Amplifying image quality gain in x-ray phase contrast imaging of mastectomy samples with deep learning denoising.
Authors
Affiliations (13)
Affiliations (13)
- School of Physics, The University of Melbourne, School of Physics, Melbourne, Victoria, 3010, AUSTRALIA.
- Melbourne Data Analytics Platform, The University of Melbourne, Melbourne Data Analytics Platform, Melbourne, 3010, AUSTRALIA.
- Faculty of Health Sciences, The University of Sydney, Faculty of Health Sciences, Sydney, 2006, AUSTRALIA.
- Maroondah BreastScreen, Eastern Health, Ringwood East, Victoria, 3134, AUSTRALIA.
- Monash Health, Monash Health, Clayton, 3168, AUSTRALIA.
- Australian Synchrotron, ANSTO, 800 Blackburn Road, Clayton, Victoria, 3168, AUSTRALIA.
- AS Science, ANSTO, 800 Blackburn Road, Clayton, Victoria, 3168, AUSTRALIA.
- ANSTO, AS Science, Kirrawee, 2232, AUSTRALIA.
- Australian Synchrotron, ANSTO, AS Science, Sydney, 2232, AUSTRALIA.
- Manufacturing, CSIRO, Private Bag 10, Clayton South, Victoria 3169, Clayton South, Victoria, 3169, AUSTRALIA.

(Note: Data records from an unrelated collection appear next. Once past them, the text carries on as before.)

import Mathlib

/-!
# The FOUR-STEP LAW (inner zigzag exclusion) — affine cores (static path model behind `KPlusLogSqLaw.TropicalB`)

Cell pub-symmetroid, seat conjb-2 (g21). A helper toward the crux `TropicalB`
(`Summit.ValiantsHypothesis.ValiantsHypothesis.Theses.KPlusLogSqLaw.TropicalB`, item
`stmt-ValiantsHypothesis-19771`); it earns no crux credit and is not evidence for `MatrixDescartes` or for
Valiant's hypothesis. Mathlib only.

THEOREM (FOUR-STEP LAW, THEORY-NOTE-g21 §3.1sexies; located first by the decision procedure `tools/lpfeas.py`, exact on
every decided table). In the static model (lines `S_t(θ) = b_t + s_t θ`, window `[u,v]` separated at `θ` iff every
upper-class line of `[u,v]` is above every lower-class line at `θ`, `T[u,v]` its separation set, a row `j` of odd reach
`d` STEPS iff `T[j,j+d]`, `T[j+1,j+d+1]` are non-empty and disjoint): if rows `i, i+1, i+2, i+3` all step, the two
MIDDLE steps move in the same direction. Equivalently a run of `k ≥ 4` consecutive steps is «first step, monotone drift,
last step». It subsumes the alternating QUAD LAW and, with the pairwise laws and the TRIPLE LAW
(`KPlusLogSqLawStepTriple{,Cases}`), gives the located-exact FOUR-STEP PLATEAU CRITERION.

PROOF SHAPE (`i = 0`, middle pattern (right, left): `T₁ < T₂`, `T₃ < T₂`). Row exactness gives four sign facts for
`c := S_{d+1} - S_2` (`< 0` on `T₀`, `> 0` on `T₃`) and `c' := S_3 - S_{d+2}` (`< 0` on `T₁`, `> 0` on `T₄`); the triple
laws make `c` increasing and `c'` decreasing, whence `T₀ < T₃` and `T₄ < T₁` (`incr_sign_sep`, `decr_sign_sep`). Then:
pattern (·,R,L,R) forces `T₀ < T₃ < T₄ < T₁`, i.e. the first step moves right — so (L,R,L,R) is impossible and (R,R,L,R)
is the reversal image of (L,R,L,L); pattern (L,R,L,L) dies by `four_lrll_core` (at `ρ₁ = sup T₁` the look-back partner
of line `1` is `d+1`, so `S_{d+1}(ρ₁) = S_1(ρ₁) ≤ S_2(ρ₁) ≤ S_{d+2}(ρ₁)`, while `S_{d+1} - S_{d+2}` is positive on `T₄`, left
of `ρ₁`, and on `T₃`, right of `ρ₁`); pattern (R,R,L,L) dies by `four_rrll_core` (the binding pairs at `inf T₁` and
`inf T₃` give `c(inf T₁) ≤ 0 ≤ c'(inf T₃)`, the sign facts squeeze `inf T₁ = inf T₃ =: ι` to a common root of `c, c'`, so
`T₁ ∩ T₃ ≠ ∅`, row-`1` exactness there gives `S_2(ι) ≤ S_{d+2}(ι) = S_3(ι)`, while `S_2 - S_3 > 0` on `T₀` (left of `ι`)
and on `T₂` (right of `ι`)).

This file proves the AFFINE CORES of the two substantive cases over abstract tight points, plus the limit lemmas
`affine_le_at_sup` / `affine_le_at_inf` and the root-separation lemmas; the window-level wrappers (binding-pair
structure at infima facing the previous window, the exactness sign facts, cf. `exact_row_gap`) are routine and left to
a sequel.
-/

set_option linter.dupNamespace false

namespace Summit.ValiantsHypothesis.ValiantsHypothesis.Theorems.KPlusLogSqLawStepFour

/-- If `S' - S` is increasing, negative at `x` and positive at `y`, then `x < y`. -/
theorem incr_sign_sep (s b s' b' x y : ℝ) (hmono : s < s') (hx : b' + s' * x < b + s * x)
    (hy : b + s * y < b' + s' * y) : x < y := by
  by_contra h
  have hyx : y ≤ x := le_of_not_gt h
  have p : 0 ≤ (s' - s) * (x - y) := mul_nonneg (by linarith) (by linarith)
  have i1 : (b' + s' * x - (b + s * x)) - (b' + s' * y - (b + s * y)) = (s' - s) * (x - y) := by ring
  linarith

/-- If `S' - S` is decreasing, positive at `x` and negative at `y`, then `x < y`. -/
theorem decr_sign_sep (s b s' b' x y : ℝ) (hmono : s' < s) (hx : b + s * x < b' + s' * x)
    (hy : b' + s' * y < b + s * y) : x < y := by
  by_contra h
  have hyx : y ≤ x := le_of_not_gt h
  have p : 0 ≤ (s - s') * (x - y) := mul_nonneg (by linarith) (by linarith)
  have i1 : (b + s * x - (b' + s' * x)) - (b + s * y - (b' + s' * y)) = (s - s') * (x - y) := by ring
  linarith

/-- An affine inequality holding at points approaching `r` from the left (up to `r`) holds at `r`. -/
theorem affine_le_at_sup (s b s' b' r : ℝ)
    (h : ∀ ε : ℝ, 0 < ε → ∃ θ : ℝ, b + s * θ ≤ b' + s' * θ ∧ r - ε < θ ∧ θ ≤ r) :
    b + s * r ≤ b' + s' * r := by
  by_contra hcon
  have hgap : 0 < (b + s * r) - (b' + s' * r) := by linarith
  by_cases hs : s - s' ≤ 0
  · obtain ⟨θ, hθ, h1, h2⟩ := h 1 one_pos
    have p : 0 ≤ (s' - s) * (r - θ) := mul_nonneg (by linarith) (by linarith)
    have i1 : (b + s * θ - (b' + s' * θ)) = ((b + s * r) - (b' + s' * r)) + (s' - s) * (r - θ) := by ring
    linarith
  · have hs' : 0 < s - s' := lt_of_not_ge hs
    have hne : s - s' ≠ 0 := ne_of_gt hs'
    obtain ⟨θ, hθ, h1, h2⟩ := h (((b + s * r) - (b' + s' * r)) / (s - s')) (div_pos hgap hs')
    have hlt : (s - s') * (r - θ) < (s - s') * (((b + s * r) - (b' + s' * r)) / (s - s')) :=
      mul_lt_mul_of_pos_left (by linarith) hs'
    have heq : (s - s') * (((b + s * r) - (b' + s' * r)) / (s - s')) = (b + s * r) - (b' + s' * r) := by
      field_simp
    have i1 : (b + s * θ - (b' + s' * θ)) = ((b + s * r) - (b' + s' * r)) - (s - s') * (r - θ) := by ring
    linarith

/-- An affine inequality holding at points approaching `r` from the right (down to `r`) holds at `r`. -/
theorem affine_le_at_inf (s b s' b' r : ℝ)
    (h : ∀ ε : ℝ, 0 < ε → ∃ θ : ℝ, b + s * θ ≤ b' + s' * θ ∧ θ < r + ε ∧ r ≤ θ) :
    b + s * r ≤ b' + s' * r := by
  have key := affine_le_at_sup (-s) b (-s') b' (-r) (fun ε hε => by
    obtain ⟨θ, h1, h2, h3⟩ := h ε hε
    refine ⟨-θ, ?_, by linarith, by linarith⟩
    have r1 : -s * -θ = s * θ := by ring
    have r2 : -s' * -θ = s' * θ := by ring
    linarith)
  have r1 : -s * -r = s * r := by ring
  have r2 : -s' * -r = s' * r := by ring
  linarith

/-- An affine function `≤ 0` at `r` cannot be positive at a point `a ≤ r` and at a point `c ≥ r`. -/
theorem affine_three_point (g0 g1 r a c : ℝ) (hr : g0 + g1 * r ≤ 0) (ha : a ≤ r) (ha' : 0 < g0 + g1 * a)
    (hc : r ≤ c) (hc' : 0 < g0 + g1 * c) : False := by
  rcases eq_or_lt_of_le ha with hA | hA
  · rw [hA] at ha'; linarith
  rcases eq_or_lt_of_le hc with hC | hC
  · rw [← hC] at hc'; linarith
  have i2 : (c - r) * (g0 + g1 * a) + (r - a) * (g0 + g1 * c) = (c - a) * (g0 + g1 * r) := by ring
  have p1 : 0 < (c - r) * (g0 + g1 * a) := mul_pos (by linarith) ha'
  have p2 : 0 < (r - a) * (g0 + g1 * c) := mul_pos (by linarith) hc'
  have p3 : 0 ≤ (c - a) * (-(g0 + g1 * r)) := mul_nonneg (by linarith) (by linarith)
  have i3 : (c - a) * (-(g0 + g1 * r)) = -((c - a) * (g0 + g1 * r)) := by ring
  linarith

/-- FOUR-STEP LAW, case (L,R,L,L): the affine core. Lines: `1` = `(s1,b1)`, `2` = `(s2,b2)`, `d+1` = `(sp,bp)`,
`d+2` = `(sq,bq)`; `ρ₁ = sup T₁`. Hypotheses: the look-back partner of line `1` at `ρ₁` is `d+1` (`heq1`) with
domination (`hdom`); row-`1` exactness near `ρ₁` in the form `S_2 ≤ S_{d+2}` at points of `T₁` approaching `ρ₁`
(`happ`); a point `a` of `T₄` (left of `ρ₁`) and a point `c` of `T₃` (right of `ρ₁`) where `S_{d+1} > S_{d+2}`. -/
theorem four_lrll_core (s1 b1 s2 b2 sp bp sq bq ρ₁ a c : ℝ)
    (heq1 : bp + sp * ρ₁ = b1 + s1 * ρ₁) (hdom : b1 + s1 * ρ₁ ≤ b2 + s2 * ρ₁)
    (happ : ∀ ε : ℝ, 0 < ε → ∃ θ : ℝ, b2 + s2 * θ ≤ bq + sq * θ ∧ ρ₁ - ε < θ ∧ θ ≤ ρ₁)
    (ha : a ≤ ρ₁) (ha' : bq + sq * a < bp + sp * a) (hc : ρ₁ ≤ c) (hc' : bq + sq * c < bp + sp * c) :
    False := by
  have h2q : b2 + s2 * ρ₁ ≤ bq + sq * ρ₁ := affine_le_at_sup s2 b2 sq bq ρ₁ happ
  have hpq : (bp - bq) + (sp - sq) * ρ₁ ≤ 0 := by linarith
  exact affine_three_point (bp - bq) (sp - sq) ρ₁ a c hpq ha (by linarith) hc (by linarith)

/-- FOUR-STEP LAW, case (R,R,L,L): the affine core (the squeeze). Lines: `2` = `(s2,b2)`, `3` = `(s3,b3)`,
`d+1` = `(sp,bp)`, `d+2` = `(sq,bq)`; `ι₁ = inf T₁ < ρ₁ = sup T₁`, `ι₃ = inf T₃ < σ₃ = sup T₃`. Hypotheses: `c = S_{d+1} - S_2`
increasing and `c' = S_3 - S_{d+2}` decreasing (the triple laws); `c(ι₁) ≤ 0` (binding pair through `d+1` at `inf T₁`),
`c(ι₃) ≥ 0` (closure of `c > 0` on `T₃`), `c'(ι₃) ≥ 0` (binding pair through `3` at `inf T₃`), `c'(ι₁) ≤ 0` (closure of
`c' < 0` on `T₁`); row-`1` exactness on `T₁ ∩ T₃` in the form `S_2 ≤ S_{d+2}` on `(ι₁, ρ₁) ∩ (ι₃, σ₃)`; a point `a` of `T₀`
(left of `ι₁`) and a point `c` of `T₂` (right of `ι₁`) where `S_2 > S_3`. -/
theorem four_rrll_core (s2 b2 s3 b3 sp bp sq bq ι₁ ι₃ ρ₁ σ₃ a c : ℝ)
    (hmono : s2 < sp) (hmono' : s3 < sq)
    (hc1 : bp + sp * ι₁ ≤ b2 + s2 * ι₁) (hc3 : b2 + s2 * ι₃ ≤ bp + sp * ι₃)
    (hc'3 : bq + sq * ι₃ ≤ b3 + s3 * ι₃) (hc'1 : b3 + s3 * ι₁ ≤ bq + sq * ι₁)
    (hρ : ι₁ < ρ₁) (hσ : ι₃ < σ₃)
    (hz : ∀ θ : ℝ, ι₁ < θ → θ < ρ₁ → ι₃ < θ → θ < σ₃ → b2 + s2 * θ ≤ bq + sq * θ)
    (ha : a ≤ ι₁) (ha' : b3 + s3 * a < b2 + s2 * a) (hc : ι₁ ≤ c) (hc' : b3 + s3 * c < b2 + s2 * c) :
    False := by
  -- the squeeze `ι₁ = ι₃`
  have h13 : ι₁ ≤ ι₃ := by
    by_contra h
    have h' : ι₃ < ι₁ := lt_of_not_ge h
    have p : 0 < (sp - s2) * (ι₁ - ι₃) := mul_pos (by linarith) (by linarith)
    have i1 : (bp + sp * ι₁ - (b2 + s2 * ι₁)) - (bp + sp * ι₃ - (b2 + s2 * ι₃)) = (sp - s2) * (ι₁ - ι₃) := by
      ring
    linarith
  have h31 : ι₃ ≤ ι₁ := by
    by_contra h
    have h' : ι₁ < ι₃ := lt_of_not_ge h
    have p : 0 < (sq - s3) * (ι₃ - ι₁) := mul_pos (by linarith) (by linarith)
    have i1 : (bq + sq * ι₃ - (b3 + s3 * ι₃)) - (bq + sq * ι₁ - (b3 + s3 * ι₁)) = (sq - s3) * (ι₃ - ι₁) := by
      ring
    linarith
  have heq : ι₃ = ι₁ := le_antisymm h31 h13
  rw [heq] at hc'3 hσ hz
  -- `c'(ι) = 0`: `S_{d+2}(ι) = S_3(ι)`
  have hq3 : bq + sq * ι₁ = b3 + s3 * ι₁ := le_antisymm hc'3 hc'1
  -- `S_2(ι) ≤ S_{d+2}(ι)` by approximation from the right inside `T₁ ∩ T₃`
  have hle : b2 + s2 * ι₁ ≤ bq + sq * ι₁ := by
    apply affine_le_at_inf
    intro ε hε
    have hm1 : min ε (min (ρ₁ - ι₁) (σ₃ - ι₁)) ≤ ε := min_le_left _ _
    have hm2 : min ε (min (ρ₁ - ι₁) (σ₃ - ι₁)) ≤ ρ₁ - ι₁ :=
      le_trans (min_le_right _ _) (min_le_left _ _)
    have hm3 : min ε (min (ρ₁ - ι₁) (σ₃ - ι₁)) ≤ σ₃ - ι₁ :=
      le_trans (min_le_right _ _) (min_le_right _ _)
    have hm0 : 0 < min ε (min (ρ₁ - ι₁) (σ₃ - ι₁)) :=
      lt_min hε (lt_min (by linarith) (by linarith))
    refine ⟨ι₁ + min ε (min (ρ₁ - ι₁) (σ₃ - ι₁)) / 2, ?_, by linarith, by linarith⟩
    exact hz _ (by linarith) (by linarith) (by linarith) (by linarith)
  -- `S_2(ι) ≤ S_3(ι)` against `S_2 - S_3 > 0` at `a ≤ ι` and at `c ≥ ι`
  have hr : (b2 - b3) + (s2 - s3) * ι₁ ≤ 0 := by linarith
  exact affine_three_point (b2 - b3) (s2 - s3) ι₁ a c hr ha (by linarith) hc (by linarith)

end Summit.ValiantsHypothesis.ValiantsHypothesis.Theorems.KPlusLogSqLawStepFour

- School of Physics, The University of Melbourne, School of Physics, Melbourne, 3010, AUSTRALIA.
- University of Sydney Faculty of Health Sciences, University of Sydney Faculty of Health Sciences, Lidcombe, New South Wales, 2141, AUSTRALIA.
- Department of Chemistry, University of Melbourne, Melbourne, Victoria 3010, Melbourne, 3010, AUSTRALIA.
Abstract
Phase-contrast computed tomography (PCT) of the breast has previously been shown to produce higher-quality images at lower radiation doses without the need for breast compression. The present study is aimed at further reduction of the radiation dose in PCT, while preserving or further increasing the image quality, by applying supervised deep learning denoising of reconstructed PCT images. This work was carried out in preparation for live patient PCT breast cancer imaging, initially at specialised synchrotron facilities.
Approach: PCT scans of 34 fresh full mastectomy samples were acquired using propagation-based phase-contrast imaging with 32 keV monochromatic parallel X-rays at mean glandular doses of 4 mGy and 24 mGy. All scans were reconstructed using Filtered Back Projection algorithm with Paganin's phase retrieval. A supervised U-Net-based deep learning denoising model was trained on 28 pairs of 4 mGy and 24 mGy scans and then applied to denoise the remaining 6 stacks of reconstructed 4 mGy images. Denoised PCT images were quantitatively evaluated using signal-to-noise ratio (SNR), spatial resolution, structural similarity index measure (SSIM) and peak-signal-to-noise ratio (PSNR). The images were also visually compared and systematically assessed by experienced medical imaging specialists and radiologists. 
Main Results: Deep learning denoising increased SNR by a factor of four while spatial resolution remained unchanged. SSIM and PSNR improved from 0.89 and 37 dB to 0.96 and 42 dB, respectively. Visual assessors significantly preferred the denoised images over the original 4 mGy images, and visual assessment indicated no increase in perceived artefacts in denoised images compared with the original 4 mGy images.
Significance: Deep learning-based image denoising can further improve image quality in PCT without increasing radiation dose in imaging of mastectomies, supporting the feasibility of lower-dose PCT protocols or improved image quality for future clinical applications.